_DATA PROVIDED_.

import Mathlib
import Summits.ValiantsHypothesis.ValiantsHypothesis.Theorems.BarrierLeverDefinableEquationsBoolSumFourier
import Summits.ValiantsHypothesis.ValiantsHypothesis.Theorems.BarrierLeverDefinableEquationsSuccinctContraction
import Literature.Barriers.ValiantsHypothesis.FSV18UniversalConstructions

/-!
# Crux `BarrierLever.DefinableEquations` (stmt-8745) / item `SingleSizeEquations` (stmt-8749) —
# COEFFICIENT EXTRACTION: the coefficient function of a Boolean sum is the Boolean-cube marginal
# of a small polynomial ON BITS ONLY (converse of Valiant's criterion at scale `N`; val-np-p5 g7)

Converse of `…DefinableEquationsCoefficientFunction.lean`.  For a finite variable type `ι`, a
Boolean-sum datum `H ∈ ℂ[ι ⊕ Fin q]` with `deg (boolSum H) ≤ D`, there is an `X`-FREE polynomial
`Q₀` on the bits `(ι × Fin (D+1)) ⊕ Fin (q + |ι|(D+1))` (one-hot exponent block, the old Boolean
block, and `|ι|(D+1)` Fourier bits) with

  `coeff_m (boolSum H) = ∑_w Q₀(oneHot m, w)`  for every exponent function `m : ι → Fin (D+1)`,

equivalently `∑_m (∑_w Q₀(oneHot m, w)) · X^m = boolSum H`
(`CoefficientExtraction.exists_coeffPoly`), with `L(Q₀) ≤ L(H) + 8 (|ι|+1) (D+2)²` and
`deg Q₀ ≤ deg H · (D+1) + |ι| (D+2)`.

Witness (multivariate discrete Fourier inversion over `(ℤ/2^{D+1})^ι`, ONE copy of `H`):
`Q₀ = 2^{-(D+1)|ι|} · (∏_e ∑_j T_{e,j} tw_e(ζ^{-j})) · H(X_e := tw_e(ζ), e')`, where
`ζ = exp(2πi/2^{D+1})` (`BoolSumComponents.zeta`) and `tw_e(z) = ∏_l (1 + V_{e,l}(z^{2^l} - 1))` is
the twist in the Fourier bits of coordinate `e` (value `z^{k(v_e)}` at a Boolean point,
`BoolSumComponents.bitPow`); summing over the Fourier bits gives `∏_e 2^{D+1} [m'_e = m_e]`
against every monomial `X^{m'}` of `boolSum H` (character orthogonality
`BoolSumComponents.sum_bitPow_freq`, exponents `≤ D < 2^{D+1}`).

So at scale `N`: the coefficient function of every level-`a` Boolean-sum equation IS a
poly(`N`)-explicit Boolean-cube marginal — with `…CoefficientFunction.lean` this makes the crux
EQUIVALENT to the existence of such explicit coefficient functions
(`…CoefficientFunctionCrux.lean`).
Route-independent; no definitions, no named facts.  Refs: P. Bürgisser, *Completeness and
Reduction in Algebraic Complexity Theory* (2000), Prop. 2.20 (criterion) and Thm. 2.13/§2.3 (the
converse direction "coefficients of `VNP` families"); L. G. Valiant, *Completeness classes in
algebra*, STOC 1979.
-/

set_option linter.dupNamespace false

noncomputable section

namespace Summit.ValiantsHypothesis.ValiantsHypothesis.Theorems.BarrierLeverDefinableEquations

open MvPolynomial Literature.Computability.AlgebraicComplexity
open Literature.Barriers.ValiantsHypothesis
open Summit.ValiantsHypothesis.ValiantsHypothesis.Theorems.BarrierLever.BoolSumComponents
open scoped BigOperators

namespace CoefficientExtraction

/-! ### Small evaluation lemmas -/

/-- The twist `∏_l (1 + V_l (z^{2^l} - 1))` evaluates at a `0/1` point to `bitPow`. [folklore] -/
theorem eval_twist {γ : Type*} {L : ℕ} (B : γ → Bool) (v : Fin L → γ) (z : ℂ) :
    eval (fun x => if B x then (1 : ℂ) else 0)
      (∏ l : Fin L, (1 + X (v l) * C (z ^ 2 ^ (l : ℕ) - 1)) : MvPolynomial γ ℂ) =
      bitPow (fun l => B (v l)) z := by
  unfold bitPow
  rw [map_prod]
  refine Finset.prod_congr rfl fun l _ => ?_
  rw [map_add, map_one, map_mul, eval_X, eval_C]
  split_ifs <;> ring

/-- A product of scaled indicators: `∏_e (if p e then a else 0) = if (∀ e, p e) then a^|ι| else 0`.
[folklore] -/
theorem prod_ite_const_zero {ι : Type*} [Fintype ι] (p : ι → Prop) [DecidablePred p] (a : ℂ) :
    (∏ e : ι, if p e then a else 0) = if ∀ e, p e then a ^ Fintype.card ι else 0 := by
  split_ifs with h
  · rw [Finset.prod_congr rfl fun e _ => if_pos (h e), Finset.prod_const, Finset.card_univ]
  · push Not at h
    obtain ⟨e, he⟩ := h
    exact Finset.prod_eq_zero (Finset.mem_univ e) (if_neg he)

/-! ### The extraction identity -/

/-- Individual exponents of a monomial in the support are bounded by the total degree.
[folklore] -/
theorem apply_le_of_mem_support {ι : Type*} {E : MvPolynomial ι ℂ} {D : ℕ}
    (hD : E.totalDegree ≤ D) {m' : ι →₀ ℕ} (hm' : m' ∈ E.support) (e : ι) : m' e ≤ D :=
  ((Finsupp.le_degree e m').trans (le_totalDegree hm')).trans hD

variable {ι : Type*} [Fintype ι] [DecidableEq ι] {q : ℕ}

...

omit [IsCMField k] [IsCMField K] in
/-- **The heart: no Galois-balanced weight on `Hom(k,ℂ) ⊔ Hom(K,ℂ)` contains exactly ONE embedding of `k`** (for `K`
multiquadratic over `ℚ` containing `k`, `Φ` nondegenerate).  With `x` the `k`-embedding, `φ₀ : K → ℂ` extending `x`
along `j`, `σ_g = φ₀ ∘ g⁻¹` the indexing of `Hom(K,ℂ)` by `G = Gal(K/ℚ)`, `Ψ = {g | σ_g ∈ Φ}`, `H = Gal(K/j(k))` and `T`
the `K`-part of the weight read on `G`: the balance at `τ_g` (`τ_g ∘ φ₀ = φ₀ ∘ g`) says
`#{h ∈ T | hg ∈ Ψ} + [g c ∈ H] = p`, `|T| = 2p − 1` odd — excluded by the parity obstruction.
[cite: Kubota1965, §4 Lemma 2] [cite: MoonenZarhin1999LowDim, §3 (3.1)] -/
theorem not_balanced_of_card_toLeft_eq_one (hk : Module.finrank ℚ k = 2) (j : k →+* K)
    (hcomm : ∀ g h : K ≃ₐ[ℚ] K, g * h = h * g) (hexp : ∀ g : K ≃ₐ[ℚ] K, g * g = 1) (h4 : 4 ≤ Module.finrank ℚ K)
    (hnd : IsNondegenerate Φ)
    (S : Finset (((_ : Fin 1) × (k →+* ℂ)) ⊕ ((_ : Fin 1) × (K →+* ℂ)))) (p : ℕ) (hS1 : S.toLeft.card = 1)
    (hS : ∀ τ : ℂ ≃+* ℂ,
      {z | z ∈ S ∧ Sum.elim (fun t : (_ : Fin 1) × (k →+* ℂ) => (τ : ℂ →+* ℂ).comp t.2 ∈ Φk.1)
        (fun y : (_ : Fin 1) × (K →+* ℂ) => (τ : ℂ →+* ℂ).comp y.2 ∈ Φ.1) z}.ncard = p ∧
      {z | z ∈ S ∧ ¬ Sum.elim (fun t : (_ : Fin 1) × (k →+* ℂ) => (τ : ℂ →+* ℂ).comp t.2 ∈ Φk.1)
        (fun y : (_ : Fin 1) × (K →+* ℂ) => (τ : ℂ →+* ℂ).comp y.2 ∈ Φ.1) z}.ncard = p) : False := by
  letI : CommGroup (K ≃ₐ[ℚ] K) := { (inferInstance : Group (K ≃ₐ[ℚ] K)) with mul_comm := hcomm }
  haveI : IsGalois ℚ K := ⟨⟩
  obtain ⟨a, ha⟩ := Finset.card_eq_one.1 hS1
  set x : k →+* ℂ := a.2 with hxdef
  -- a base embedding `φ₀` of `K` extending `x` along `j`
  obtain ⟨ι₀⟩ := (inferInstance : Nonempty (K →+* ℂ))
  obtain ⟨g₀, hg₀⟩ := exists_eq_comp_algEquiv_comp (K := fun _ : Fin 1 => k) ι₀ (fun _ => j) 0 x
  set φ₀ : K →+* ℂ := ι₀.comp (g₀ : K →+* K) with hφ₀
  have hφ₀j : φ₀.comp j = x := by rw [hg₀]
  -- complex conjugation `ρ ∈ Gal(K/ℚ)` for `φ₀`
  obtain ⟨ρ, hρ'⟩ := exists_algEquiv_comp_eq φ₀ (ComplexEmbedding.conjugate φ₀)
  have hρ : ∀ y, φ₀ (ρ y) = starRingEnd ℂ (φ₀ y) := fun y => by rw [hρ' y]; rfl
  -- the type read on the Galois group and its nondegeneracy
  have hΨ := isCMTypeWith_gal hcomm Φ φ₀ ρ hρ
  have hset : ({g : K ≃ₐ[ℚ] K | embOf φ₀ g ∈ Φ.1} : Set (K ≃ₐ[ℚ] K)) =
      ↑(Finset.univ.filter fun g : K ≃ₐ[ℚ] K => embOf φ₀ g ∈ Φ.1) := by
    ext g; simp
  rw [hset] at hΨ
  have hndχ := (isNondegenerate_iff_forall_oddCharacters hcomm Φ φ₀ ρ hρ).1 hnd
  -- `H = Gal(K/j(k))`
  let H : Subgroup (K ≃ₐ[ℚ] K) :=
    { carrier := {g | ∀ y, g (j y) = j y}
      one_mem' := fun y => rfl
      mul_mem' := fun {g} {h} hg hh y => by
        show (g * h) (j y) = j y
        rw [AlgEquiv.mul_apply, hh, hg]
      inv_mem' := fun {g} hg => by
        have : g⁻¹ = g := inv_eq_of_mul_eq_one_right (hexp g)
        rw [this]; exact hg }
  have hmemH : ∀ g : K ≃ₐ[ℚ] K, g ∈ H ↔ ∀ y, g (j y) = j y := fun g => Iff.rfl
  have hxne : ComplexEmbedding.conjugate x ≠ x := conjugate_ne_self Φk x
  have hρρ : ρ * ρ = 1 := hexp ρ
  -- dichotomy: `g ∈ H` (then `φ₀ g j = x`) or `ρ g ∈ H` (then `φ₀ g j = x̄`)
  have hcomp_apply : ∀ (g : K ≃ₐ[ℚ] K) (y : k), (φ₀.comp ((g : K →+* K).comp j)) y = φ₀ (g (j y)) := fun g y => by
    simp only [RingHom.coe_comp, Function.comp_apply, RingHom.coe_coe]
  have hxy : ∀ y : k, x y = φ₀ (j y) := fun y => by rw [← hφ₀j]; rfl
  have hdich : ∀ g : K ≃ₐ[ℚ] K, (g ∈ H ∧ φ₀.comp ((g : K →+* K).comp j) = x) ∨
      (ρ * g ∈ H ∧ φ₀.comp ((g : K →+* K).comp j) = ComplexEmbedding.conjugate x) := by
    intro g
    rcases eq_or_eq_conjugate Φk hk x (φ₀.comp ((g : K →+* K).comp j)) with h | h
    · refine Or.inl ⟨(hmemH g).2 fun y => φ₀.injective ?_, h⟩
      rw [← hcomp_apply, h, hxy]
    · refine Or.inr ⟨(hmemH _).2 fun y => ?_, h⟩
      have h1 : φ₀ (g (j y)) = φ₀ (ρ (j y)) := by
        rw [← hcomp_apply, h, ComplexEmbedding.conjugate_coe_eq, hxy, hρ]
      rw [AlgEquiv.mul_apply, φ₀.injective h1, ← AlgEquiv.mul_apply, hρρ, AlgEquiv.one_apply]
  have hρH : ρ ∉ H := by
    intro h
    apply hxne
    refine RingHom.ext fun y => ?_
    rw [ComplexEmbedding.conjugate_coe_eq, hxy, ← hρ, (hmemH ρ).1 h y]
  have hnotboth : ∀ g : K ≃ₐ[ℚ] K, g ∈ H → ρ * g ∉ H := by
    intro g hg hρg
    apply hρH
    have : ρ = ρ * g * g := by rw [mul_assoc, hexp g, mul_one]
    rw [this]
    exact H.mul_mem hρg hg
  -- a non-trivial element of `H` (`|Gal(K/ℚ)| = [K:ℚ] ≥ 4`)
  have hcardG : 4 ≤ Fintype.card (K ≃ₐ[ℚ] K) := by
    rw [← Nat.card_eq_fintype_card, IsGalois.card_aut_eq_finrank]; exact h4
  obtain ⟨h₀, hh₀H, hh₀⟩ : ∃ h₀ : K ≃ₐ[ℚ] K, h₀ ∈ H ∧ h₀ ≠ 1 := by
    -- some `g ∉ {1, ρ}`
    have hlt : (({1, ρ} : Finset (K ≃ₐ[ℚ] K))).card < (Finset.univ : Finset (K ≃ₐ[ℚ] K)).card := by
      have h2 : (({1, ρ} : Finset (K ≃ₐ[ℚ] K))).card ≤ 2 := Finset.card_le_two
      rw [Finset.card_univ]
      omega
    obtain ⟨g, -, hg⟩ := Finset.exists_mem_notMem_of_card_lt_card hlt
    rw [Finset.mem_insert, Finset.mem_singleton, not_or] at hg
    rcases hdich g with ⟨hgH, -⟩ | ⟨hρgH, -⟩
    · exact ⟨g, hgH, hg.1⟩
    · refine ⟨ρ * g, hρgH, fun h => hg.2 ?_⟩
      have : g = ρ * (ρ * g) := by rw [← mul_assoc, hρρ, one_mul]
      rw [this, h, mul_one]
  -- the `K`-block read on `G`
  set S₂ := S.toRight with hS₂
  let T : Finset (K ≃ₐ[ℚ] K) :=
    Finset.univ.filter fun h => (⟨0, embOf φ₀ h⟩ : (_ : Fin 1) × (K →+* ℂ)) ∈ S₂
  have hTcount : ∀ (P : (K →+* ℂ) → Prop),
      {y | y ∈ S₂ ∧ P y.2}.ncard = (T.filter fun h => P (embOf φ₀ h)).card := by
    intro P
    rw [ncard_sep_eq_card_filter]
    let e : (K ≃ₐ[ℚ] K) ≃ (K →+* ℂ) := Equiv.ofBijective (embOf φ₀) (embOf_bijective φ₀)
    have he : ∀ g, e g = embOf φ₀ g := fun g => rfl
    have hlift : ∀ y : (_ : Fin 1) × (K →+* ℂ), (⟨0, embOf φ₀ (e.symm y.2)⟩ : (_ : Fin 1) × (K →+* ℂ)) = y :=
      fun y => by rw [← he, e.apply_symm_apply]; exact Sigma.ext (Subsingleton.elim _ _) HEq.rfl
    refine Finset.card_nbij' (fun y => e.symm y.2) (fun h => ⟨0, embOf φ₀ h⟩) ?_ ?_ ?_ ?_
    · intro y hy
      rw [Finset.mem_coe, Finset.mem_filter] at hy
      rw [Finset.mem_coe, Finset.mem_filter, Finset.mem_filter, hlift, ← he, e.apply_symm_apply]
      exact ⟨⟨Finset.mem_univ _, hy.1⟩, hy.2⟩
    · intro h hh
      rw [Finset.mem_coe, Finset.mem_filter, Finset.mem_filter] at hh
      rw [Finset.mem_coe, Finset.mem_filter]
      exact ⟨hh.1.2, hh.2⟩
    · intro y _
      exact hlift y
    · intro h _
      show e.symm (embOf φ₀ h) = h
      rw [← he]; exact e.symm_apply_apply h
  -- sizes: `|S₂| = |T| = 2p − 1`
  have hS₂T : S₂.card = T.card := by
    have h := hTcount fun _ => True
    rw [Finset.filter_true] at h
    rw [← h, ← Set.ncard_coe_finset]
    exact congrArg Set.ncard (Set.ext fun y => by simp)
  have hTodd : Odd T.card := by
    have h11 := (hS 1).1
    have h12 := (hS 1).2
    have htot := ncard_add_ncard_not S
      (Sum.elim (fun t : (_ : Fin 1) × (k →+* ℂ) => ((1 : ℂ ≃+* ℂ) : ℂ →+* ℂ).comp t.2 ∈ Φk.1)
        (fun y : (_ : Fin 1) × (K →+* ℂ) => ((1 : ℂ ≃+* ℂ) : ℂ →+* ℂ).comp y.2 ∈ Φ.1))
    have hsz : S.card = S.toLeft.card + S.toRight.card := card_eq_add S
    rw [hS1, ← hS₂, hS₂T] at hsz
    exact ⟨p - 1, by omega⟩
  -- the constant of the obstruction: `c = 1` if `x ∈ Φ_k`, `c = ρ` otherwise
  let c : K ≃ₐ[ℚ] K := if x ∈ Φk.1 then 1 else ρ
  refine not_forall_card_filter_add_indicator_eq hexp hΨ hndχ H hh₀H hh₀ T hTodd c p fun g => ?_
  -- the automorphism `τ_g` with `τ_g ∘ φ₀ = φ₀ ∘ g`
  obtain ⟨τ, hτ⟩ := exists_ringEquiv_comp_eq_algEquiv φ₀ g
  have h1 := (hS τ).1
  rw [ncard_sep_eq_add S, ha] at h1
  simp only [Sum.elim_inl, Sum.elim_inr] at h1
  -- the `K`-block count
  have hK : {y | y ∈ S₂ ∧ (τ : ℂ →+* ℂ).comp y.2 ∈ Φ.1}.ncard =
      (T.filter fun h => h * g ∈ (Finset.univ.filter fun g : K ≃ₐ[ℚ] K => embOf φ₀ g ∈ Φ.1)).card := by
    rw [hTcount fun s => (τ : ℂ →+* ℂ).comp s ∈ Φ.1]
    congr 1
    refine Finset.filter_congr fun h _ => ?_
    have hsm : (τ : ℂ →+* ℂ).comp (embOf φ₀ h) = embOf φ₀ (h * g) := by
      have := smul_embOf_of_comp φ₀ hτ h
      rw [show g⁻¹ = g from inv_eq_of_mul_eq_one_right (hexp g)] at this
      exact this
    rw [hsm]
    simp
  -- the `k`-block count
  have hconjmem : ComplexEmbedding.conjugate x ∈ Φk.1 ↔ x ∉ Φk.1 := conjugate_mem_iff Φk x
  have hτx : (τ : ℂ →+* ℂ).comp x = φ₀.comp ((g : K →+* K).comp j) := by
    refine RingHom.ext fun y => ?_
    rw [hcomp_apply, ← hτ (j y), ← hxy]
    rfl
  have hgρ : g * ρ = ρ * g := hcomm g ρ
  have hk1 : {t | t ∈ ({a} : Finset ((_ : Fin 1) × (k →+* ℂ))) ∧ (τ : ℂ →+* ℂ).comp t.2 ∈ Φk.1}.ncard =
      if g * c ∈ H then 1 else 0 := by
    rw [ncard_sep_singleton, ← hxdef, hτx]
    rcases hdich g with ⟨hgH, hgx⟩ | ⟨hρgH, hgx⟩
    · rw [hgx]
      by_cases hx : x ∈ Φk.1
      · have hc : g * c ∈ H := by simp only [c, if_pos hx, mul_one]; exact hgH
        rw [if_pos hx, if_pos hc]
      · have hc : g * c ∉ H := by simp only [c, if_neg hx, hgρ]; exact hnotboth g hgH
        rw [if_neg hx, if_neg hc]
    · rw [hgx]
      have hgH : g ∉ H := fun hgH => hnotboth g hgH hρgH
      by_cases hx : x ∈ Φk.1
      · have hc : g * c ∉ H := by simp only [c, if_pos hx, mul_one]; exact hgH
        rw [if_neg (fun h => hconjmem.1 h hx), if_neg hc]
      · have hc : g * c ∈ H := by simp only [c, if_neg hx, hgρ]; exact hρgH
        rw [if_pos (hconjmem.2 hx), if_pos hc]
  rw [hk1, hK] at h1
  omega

--

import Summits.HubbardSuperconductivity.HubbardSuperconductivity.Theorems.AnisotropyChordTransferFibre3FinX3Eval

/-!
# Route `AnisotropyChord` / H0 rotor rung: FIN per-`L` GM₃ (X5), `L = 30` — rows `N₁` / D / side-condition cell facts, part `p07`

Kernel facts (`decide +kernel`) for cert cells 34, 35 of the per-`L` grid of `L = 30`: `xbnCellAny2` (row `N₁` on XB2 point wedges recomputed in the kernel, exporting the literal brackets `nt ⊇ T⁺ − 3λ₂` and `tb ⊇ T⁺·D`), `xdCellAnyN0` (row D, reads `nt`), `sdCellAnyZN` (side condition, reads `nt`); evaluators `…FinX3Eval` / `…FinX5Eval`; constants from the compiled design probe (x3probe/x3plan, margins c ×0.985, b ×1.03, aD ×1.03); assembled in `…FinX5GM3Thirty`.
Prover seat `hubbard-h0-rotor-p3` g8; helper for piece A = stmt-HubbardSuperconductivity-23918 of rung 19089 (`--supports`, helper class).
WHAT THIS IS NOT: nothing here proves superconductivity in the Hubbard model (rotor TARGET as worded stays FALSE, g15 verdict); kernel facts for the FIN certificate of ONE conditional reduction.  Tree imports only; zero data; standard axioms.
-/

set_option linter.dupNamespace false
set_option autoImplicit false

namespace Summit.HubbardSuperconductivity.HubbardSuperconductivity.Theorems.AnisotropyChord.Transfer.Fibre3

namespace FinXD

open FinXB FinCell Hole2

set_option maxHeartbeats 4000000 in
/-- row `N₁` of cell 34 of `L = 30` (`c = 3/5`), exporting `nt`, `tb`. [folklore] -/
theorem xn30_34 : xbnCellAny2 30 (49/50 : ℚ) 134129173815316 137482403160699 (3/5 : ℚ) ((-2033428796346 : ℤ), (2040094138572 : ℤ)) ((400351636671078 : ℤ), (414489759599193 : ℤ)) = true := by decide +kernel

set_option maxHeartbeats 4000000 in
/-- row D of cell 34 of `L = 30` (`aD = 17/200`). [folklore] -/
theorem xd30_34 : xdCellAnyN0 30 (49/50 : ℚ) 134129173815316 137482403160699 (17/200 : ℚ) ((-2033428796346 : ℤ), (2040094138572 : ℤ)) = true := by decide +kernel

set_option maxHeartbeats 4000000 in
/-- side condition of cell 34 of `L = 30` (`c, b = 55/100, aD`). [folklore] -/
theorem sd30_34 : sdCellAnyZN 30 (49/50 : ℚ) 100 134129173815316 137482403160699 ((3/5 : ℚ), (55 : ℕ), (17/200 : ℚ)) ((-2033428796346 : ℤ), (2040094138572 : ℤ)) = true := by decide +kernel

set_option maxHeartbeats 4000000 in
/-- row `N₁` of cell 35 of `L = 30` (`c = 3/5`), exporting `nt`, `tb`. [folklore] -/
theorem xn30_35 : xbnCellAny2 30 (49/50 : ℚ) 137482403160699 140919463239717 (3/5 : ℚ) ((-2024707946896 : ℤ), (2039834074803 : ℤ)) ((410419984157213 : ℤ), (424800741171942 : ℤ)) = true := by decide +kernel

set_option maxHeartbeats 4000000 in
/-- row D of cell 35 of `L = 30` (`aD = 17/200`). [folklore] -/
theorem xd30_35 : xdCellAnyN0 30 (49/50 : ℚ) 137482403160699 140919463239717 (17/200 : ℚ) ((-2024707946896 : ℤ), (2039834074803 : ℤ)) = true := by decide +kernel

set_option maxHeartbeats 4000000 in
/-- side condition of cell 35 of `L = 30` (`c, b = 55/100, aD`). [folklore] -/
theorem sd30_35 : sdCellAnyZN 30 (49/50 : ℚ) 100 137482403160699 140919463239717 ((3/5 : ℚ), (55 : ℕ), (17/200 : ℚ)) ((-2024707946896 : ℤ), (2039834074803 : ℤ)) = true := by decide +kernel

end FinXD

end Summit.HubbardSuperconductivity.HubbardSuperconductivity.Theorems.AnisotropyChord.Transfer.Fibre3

_WHAT IS BEING ASKED_.
In the data above, how many lines include the word "then"? Answer with the number only.

_RESULT_.
6